We see some incoherent values in DAYS_EMPLOYED column (negative values with a number of years of 1000) which we need to drop

In [None]:
# Dropping negative values in DAYS_EMPLOYED
current_data = current_data[current_data['DAYS_EMPLOYED'] >= 0]

In [None]:
# Renaming columns starting with DAYS to YEARS
current_data.rename(columns={'DAYS_BIRTH': 'CLIENT_AGE', 'DAYS_EMPLOYED': 'YEARS_EMPLOYED', 'DAYS_REGISTRATION': 'YEARS_REGISTRATION'}, inplace=True)

In [None]:
current_data[['CLIENT_AGE', 'YEARS_EMPLOYED', 'YEARS_REGISTRATION']].describe()

Then, we combine the 20 columns indicating wherther or not the client has provided each document, into a single column indicating the percentage of documents the client provided.

In [None]:
current_data['PERCENT_DOCS'] = current_data.filter(like='FLAG_DOCUMENT').mean(axis=1)
current_data['PERCENT_DOCS'] = current_data['PERCENT_DOCS']*100

# Drop the FLAG_DOCUMENT columns
current_data.drop(current_data.filter(like='FLAG_DOCUMENT'), axis=1, inplace=True)

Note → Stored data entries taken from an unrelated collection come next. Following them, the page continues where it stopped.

import Mathlib
import Summits.ValiantsHypothesis.ValiantsHypothesis.Theorems.GeneratorObstructionsPowGenDegreeQPGadgetTableauFibres

/-!
# Route GeneratorObstructions — crux K2 `PowGenDegreeQP` (stmt-ValiantsHypothesis-11655), line
# `trace-side-regimes`: the letters received by the boxes under a fibrewise rearrangement

Step (R2, second part) of the last certificate theorem (`gadgetTab_fiberSum_eq_pow`, skeleton on the
item).  For a fibrewise tuple `ρ : Π n, Π j, Perm {r // rowBlock n r = j}` of the gadget tableau and
the assembled column permutations `π = fiberPermPi rowBlock ρ`:

* `labelOf j q ℓ` — the label `3(2^j - 1 + q) + ℓ` of block `j`, copy `q`, D*-label `ℓ`
  (`labBlock_labelOf`, `labCopy_labelOf`, `labLab_labelOf`), and every label is of this form
  (`labelOf_surj`);
* `fiberPerm_apply_of_eq` — `π n r = ρ n j ⟨r, _⟩` once `rowBlock n r = j` (the `subst` lemma);
* `word_triple` / `word_pair` — **the letter received by the `s`-th box of `labelOf j q ℓ` is
  `x (letterRow c j κ')` where `κ'` is the image of the box's kind under the TRANSPORTED permutation**
  `(fibreEquivTriple …).permCongr (ρ n j)` (triple boxes, `s < 3k`, column `n = 3kq + s`, kind
  `(tripleLabNat k s)⁻¹ ℓ`) resp. `(fibreEquivPair …).permCongr (ρ n j)` (pair boxes, `s = 3k + t`,
  column `n = 3k·2^j + 3kq + pairIdx ℓ t`, kind `pairKind`).

With these, validity of the labels of copy `(j,q)` is a statement about `3k` permutations of `Fin 3`
and `3k` of `Fin 2` — the `D*` configuration of `…BlockCountGen` — which is what remains to count.

Honest framing: combinatorics of one explicit tableau; no stub, crux or summit is settled here;
`VP ≠ VNP` untouched. [folklore]
-/

namespace Summit.ValiantsHypothesis.ValiantsHypothesis.Theorems.GeneratorObstructions.PowGenDegreeQP

open Literature.Computability.AlgebraicComplexity Literature.Computability.AlgebraicComplexity.TableauEval

-- `Summit.ValiantsHypothesis.ValiantsHypothesis.…` is the tree's mandated single-conjunct layout.
set_option linter.dupNamespace false

noncomputable section

/-! ## §1 Labels by (block, copy, D*-label) -/

/-- The label of block `j`, copy `q < 2^j`, D*-label `ℓ`. [folklore] -/
def labelOf (j q : ℕ) (ℓ : Fin 3) : ℕ := 3 * (2 ^ j - 1 + q) + ℓ.val

/-- `labelOf` lands below `3(2^c - 1)`. [folklore] -/
theorem labelOf_lt {c j q : ℕ} (hj : j < c) (hq : q < 2 ^ j) (ℓ : Fin 3) :
    labelOf j q ℓ < 3 * (2 ^ c - 1) := by
  unfold labelOf
  have h1 : 2 ^ (j + 1) ≤ 2 ^ c := Nat.pow_le_pow_right (by norm_num) hj
  have h2 : 1 ≤ 2 ^ j := Nat.one_le_two_pow
  have := ℓ.isLt
  rw [pow_succ] at h1
  omega

/-- Block of `labelOf`. [folklore] -/
theorem labBlock_labelOf {j q : ℕ} (hq : q < 2 ^ j) (ℓ : Fin 3) : labBlock (labelOf j q ℓ) = j := by
  rw [labBlock_eq_iff]
  unfold labelOf
  have := ℓ.isLt
  have h2 : 1 ≤ 2 ^ j := Nat.one_le_two_pow
  rw [pow_succ]
  omega

/-- D*-label of `labelOf`. [folklore] -/
theorem labLab_labelOf (j q : ℕ) (ℓ : Fin 3) : labLab (labelOf j q ℓ) = ℓ := by
  apply Fin.ext
  simp only [labLab, labelOf]
  have := ℓ.isLt
  omega

/-- Copy of `labelOf`. [folklore] -/
theorem labCopy_labelOf {j q : ℕ} (hq : q < 2 ^ j) (ℓ : Fin 3) : labCopy (labelOf j q ℓ) = q := by
  unfold labCopy
  rw [labBlock_labelOf hq]
  unfold labelOf
  have := ℓ.isLt
  have h2 : 1 ≤ 2 ^ j := Nat.one_le_two_pow
  omega

/-- Every label is a `labelOf`. [folklore] -/
theorem labelOf_surj {c : ℕ} (u : Fin (3 * (2 ^ c - 1))) :
    labelOf (labBlock u) (labCopy u) (labLab u) = u.val := by
  obtain ⟨-, -, h⟩ := labBlock_lt u
  have h2 : 1 ≤ 2 ^ labBlock u.val := Nat.one_le_two_pow
  unfold labelOf
  have hl : (labLab u).val = u.val % 3 := rfl
  omega

/-! ## §2 The received letters -/

/-- Equality in the box type `Σ m : Fin C, Fin (h m)` from equality of the two values. [folklore] -/
theorem sigma_fin_ext {C : ℕ} {h : Fin C → ℕ} {a b : (m : Fin C) × Fin (h m)} (h1 : a.1 = b.1)
    (h2 : a.2.val = b.2.val) : a = b := by
  obtain ⟨a1, a2⟩ := a
  obtain ⟨b1, b2⟩ := b
  simp only at h1
  subst h1
  simp only [Sigma.mk.injEq, heq_eq_eq, true_and]
  exact Fin.ext h2

variable {σ : Type*}

/-- The `subst` lemma: on a row of block `j`, the assembled permutation is `ρ n j`. [folklore] -/
theorem fiberPerm_apply_of_eq {α K : Type*} (f : α → K) (ρ : (k : K) → Equiv.Perm {a : α // f a = k})
    {a : α} {k : K} (h : f a = k) : (fiberPerm f ρ a : α) = (ρ k ⟨a, h⟩).val := by
  subst h; rfl

/-- A transported fibre permutation, read back on rows: for `r` in the block-`j` fibre of a column
`n < 3k·2^j`, `ρ n j` sends `r` to the row of kind `((fibreEquivTriple …).permCongr (ρ n j)) (kind r)`.
[folklore] -/
theorem fibre_perm_val_triple (k c : ℕ) (hk : 1 ≤ k) (hc : 1 ≤ c) (x : ℕ → σ)
    (n : Fin (gadgetTab k c hk hc x).C) (j : Fin c) (hn : n.val < 3 * k * 2 ^ j.val)
    (ρ : Equiv.Perm {r : Fin ((gadgetTab k c hk hc x).h n) // rowBlock k c hk hc x n r = j})
    (κ : Fin 3) :
    ((ρ ((fibreEquivTriple k c hk hc x n j hn).symm κ)).1 : ℕ) =
      letterRow c j (((fibreEquivTriple k c hk hc x n j hn).permCongr ρ) κ) := by
  rw [Equiv.permCongr_apply, fibreEquivTriple_apply]
  exact fibre_val_eq k c hk hc x _

/-- Same for pair columns. [folklore] -/
theorem fibre_perm_val_pair (k c : ℕ) (hk : 1 ≤ k) (hc : 1 ≤ c) (x : ℕ → σ)
    (n : Fin (gadgetTab k c hk hc x).C) (j : Fin c) (hn1 : 3 * k * 2 ^ j.val ≤ n.val)
    (hn2 : n.val < 3 * k * 2 ^ (j.val + 1))
    (ρ : Equiv.Perm {r : Fin ((gadgetTab k c hk hc x).h n) // rowBlock k c hk hc x n r = j})
    (κ : Fin 2) :
    ((ρ ((fibreEquivPair k c hk hc x n j hn1 hn2).symm κ)).1 : ℕ) =
      letterRow c j (Fin.castSucc (((fibreEquivPair k c hk hc x n j hn1 hn2).permCongr ρ) κ)) := by
  rw [Equiv.permCongr_apply]
  have h := fibre_val_eq k c hk hc x (ρ ((fibreEquivPair k c hk hc x n j hn1 hn2).symm κ))
  rw [h]
  congr 1

/-- **Letters received by triple boxes.**  For `u = labelOf j q ℓ` and `s < 3k`, the `s`-th box sits
in column `n = 3kq + s` on the row of kind `κ = (tripleLabNat k s)⁻¹ ℓ`, and under
`π = fiberPermPi rowBlock ρ` it receives the letter of the row of kind
`((fibreEquivTriple …).permCongr (ρ n j)) κ`. [folklore] -/
theorem word_triple (k c : ℕ) (hk : 1 ≤ k) (hc : 1 ≤ c) (x : ℕ → σ)
    (ρ : (n : Fin (gadgetTab k c hk hc x).C) → (j : Fin c) →
      Equiv.Perm {r : Fin ((gadgetTab k c hk hc x).h n) // rowBlock k c hk hc x n r = j})
    (j : Fin c) {q : ℕ} (hq : q < 2 ^ j.val) (ℓ : Fin 3) {s : ℕ} (hs : s < 3 * k)
    (hn : 3 * k * q + s < (gadgetTab k c hk hc x).C) (hn' : 3 * k * q + s < 3 * k * 2 ^ j.val) :
    (gadgetTab k c hk hc x).word (fiberPermPi (rowBlock k c hk hc x) ρ)
        ⟨labelOf j q ℓ, labelOf_lt j.isLt hq ℓ⟩ ⟨s, by change s < 5 * k; omega⟩ =
      x (letterRow c j (((fibreEquivTriple k c hk hc x ⟨3 * k * q + s, hn⟩ j hn').permCongr
        (ρ ⟨3 * k * q + s, hn⟩ j)) ((tripleLabNat k s)⁻¹ ℓ))) := by
  -- the box
  have hbox : (gadgetTab k c hk hc x).box ⟨labelOf j q ℓ, labelOf_lt j.isLt hq ℓ⟩
      ⟨s, by change s < 5 * k; omega⟩ =
      ⟨⟨3 * k * q + s, hn⟩, ⟨letterRow c j ((tripleLabNat k s)⁻¹ ℓ),
        letterRow_lt_colHeight_of_lt hk j.isLt hn' _⟩⟩ := by
    have h1 : boxColRow k c (labelOf j q ℓ) s =
        (3 * k * q + s, letterRow c j ((tripleLabNat k s)⁻¹ ℓ)) := by
      unfold boxColRow
      rw [if_pos hs, labCopy_labelOf hq, labBlock_labelOf hq, labLab_labelOf]
    apply sigma_fin_ext
    · exact Fin.ext (congrArg Prod.fst h1)
    · exact congrArg Prod.snd h1
  rw [TabM.word, hbox]
  change x _ = x _
  congr 1
  -- the received row
  have hrb : rowBlock k c hk hc x ⟨3 * k * q + s, hn⟩
      ⟨letterRow c j ((tripleLabNat k s)⁻¹ ℓ), letterRow_lt_colHeight_of_lt hk j.isLt hn' _⟩ = j :=
    Fin.ext (blockOfRow_letterRow j.isLt _)
  change ((fiberPermPi (rowBlock k c hk hc x) ρ ⟨3 * k * q + s, hn⟩ _) : Fin _).val = _
  rw [fiberPermPi, fiberPerm_apply_of_eq (rowBlock k c hk hc x ⟨3 * k * q + s, hn⟩) (ρ _) hrb]
  rw [← fibre_perm_val_triple k c hk hc x ⟨3 * k * q + s, hn⟩ j hn' (ρ _ j)]
  rfl

/-- **Letters received by pair boxes.**  For `u = labelOf j q ℓ` and `t < 2k`, the `(3k+t)`-th box sits
in column `n = 3k·2^j + 3kq + pairIdx k ℓ t` on the row of kind `pairKind k ℓ (pairIdx k ℓ t)` (as an
element of `Fin 2`), and under `π = fiberPermPi rowBlock ρ` it receives the letter of the row of kind
`((fibreEquivPair …).permCongr (ρ n j)) κ`. [folklore] -/
theorem word_pair (k c : ℕ) (hk : 1 ≤ k) (hc : 1 ≤ c) (x : ℕ → σ)
    (ρ : (n : Fin (gadgetTab k c hk hc x).C) → (j : Fin c) →
      Equiv.Perm {r : Fin ((gadgetTab k c hk hc x).h n) // rowBlock k c hk hc x n r = j})
    (j : Fin c) {q : ℕ} (hq : q < 2 ^ j.val) (ℓ : Fin 3) {t : ℕ} (ht : t < 2 * k)
    (hn : 3 * k * 2 ^ j.val + 3 * k * q + pairIdx k ℓ t < (gadgetTab k c hk hc x).C)
    (hn1 : 3 * k * 2 ^ j.val ≤ 3 * k * 2 ^ j.val + 3 * k * q + pairIdx k ℓ t)
    (hn2 : 3 * k * 2 ^ j.val + 3 * k * q + pairIdx k ℓ t < 3 * k * 2 ^ (j.val + 1)) :
    (gadgetTab k c hk hc x).word (fiberPermPi (rowBlock k c hk hc x) ρ)
        ⟨labelOf j q ℓ, labelOf_lt j.isLt hq ℓ⟩ ⟨3 * k + t, by change 3 * k + t < 5 * k; omega⟩ =
      x (letterRow c j (Fin.castSucc
        (((fibreEquivPair k c hk hc x ⟨_, hn⟩ j hn1 hn2).permCongr (ρ ⟨_, hn⟩ j))
          ⟨(pairKind k ℓ (pairIdx k ℓ t)).val,
            by have := pairKind_ne_two k ℓ (pairIdx k ℓ t)
               have h3 := (pairKind k ℓ (pairIdx k ℓ t)).isLt
               omega⟩))) := by
  have hκ2 : pairKind k ℓ (pairIdx k ℓ t) ≠ 2 := pairKind_ne_two k ℓ (pairIdx k ℓ t)
  have hlt : letterRow c j (pairKind k ℓ (pairIdx k ℓ t)) <
      colHeight k c (3 * k * 2 ^ j.val + 3 * k * q + pairIdx k ℓ t) :=
    letterRow_lt_colHeight_pair hk j.isLt hn1 hn2 hκ2
  -- the box
  have hbox : (gadgetTab k c hk hc x).box ⟨labelOf j q ℓ, labelOf_lt j.isLt hq ℓ⟩
      ⟨3 * k + t, by change 3 * k + t < 5 * k; omega⟩ =
      ⟨⟨3 * k * 2 ^ j.val + 3 * k * q + pairIdx k ℓ t, hn⟩,
        ⟨letterRow c j (pairKind k ℓ (pairIdx k ℓ t)), hlt⟩⟩ := by
    have h1 : boxColRow k c (labelOf j q ℓ) (3 * k + t) =
        (3 * k * 2 ^ j.val + 3 * k * q + pairIdx k ℓ t,
          letterRow c j (pairKind k ℓ (pairIdx k ℓ t))) := by
      unfold boxColRow
      rw [if_neg (by omega), labCopy_labelOf hq, labBlock_labelOf hq, labLab_labelOf,
        show 3 * k + t - 3 * k = t by omega]
    apply sigma_fin_ext
    · exact Fin.ext (congrArg Prod.fst h1)
    · exact congrArg Prod.snd h1
  rw [TabM.word, hbox]
  change x _ = x _
  congr 1
  have hrb : rowBlock k c hk hc x ⟨3 * k * 2 ^ j.val + 3 * k * q + pairIdx k ℓ t, hn⟩
      ⟨letterRow c j (pairKind k ℓ (pairIdx k ℓ t)), hlt⟩ = j :=
    Fin.ext (blockOfRow_letterRow j.isLt _)
  change ((fiberPermPi (rowBlock k c hk hc x) ρ ⟨_, hn⟩ _) : Fin _).val = _
  rw [fiberPermPi, fiberPerm_apply_of_eq (rowBlock k c hk hc x ⟨_, hn⟩) (ρ _) hrb]
  rw [← fibre_perm_val_pair k c hk hc x ⟨_, hn⟩ j hn1 hn2 (ρ _ j)]
  rfl


end

end Summit.ValiantsHypothesis.ValiantsHypothesis.Theorems.GeneratorObstructions.PowGenDegreeQP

Lastly, we drop some columns we are not going to use as this analysis already consider so many variables.

In [None]:
# Drop columns ended by _AVG, _MEDI, _MODE
current_data.drop(current_data.filter(like='_AVG'), axis=1, inplace=True)
current_data.drop(current_data.filter(like='_MEDI'), axis=1, inplace=True)
current_data.drop(current_data.filter(like='_MODE'), axis=1, inplace=True)

In [None]:
# Showing the final number of columns for this dataset
current_data.shape

## Previous applications dataset

In [None]:
previous_columns = [
    'SK_ID_PREV', 'SK_ID_CURR', 'NAME_CONTRACT_TYPE', 'AMT_ANNUITY', 'AMT_APPLICATION', 'AMT_CREDIT', 'AMT_DOWN_PAYMENT', 'AMT_GOODS_PRICE',
    'NAME_CONTRACT_STATUS', 'NAME_CLIENT_TYPE', 'NAME_GOODS_CATEGORY', 'NAME_PORTFOLIO', 'CNT_PAYMENT', 'NFLAG_INSURED_ON_APPROVAL'
]

In [None]:
previous_data = pd.read_csv('data/previous_application.csv', usecols=previous_columns)
previous_data.shape

In [None]:
previous_data.head()

## Analysis

In [None]:
my_report = sv.analyze(source=current_data.iloc[:,:34], target_feat='TARGET')

In [None]:
my_report.show_notebook()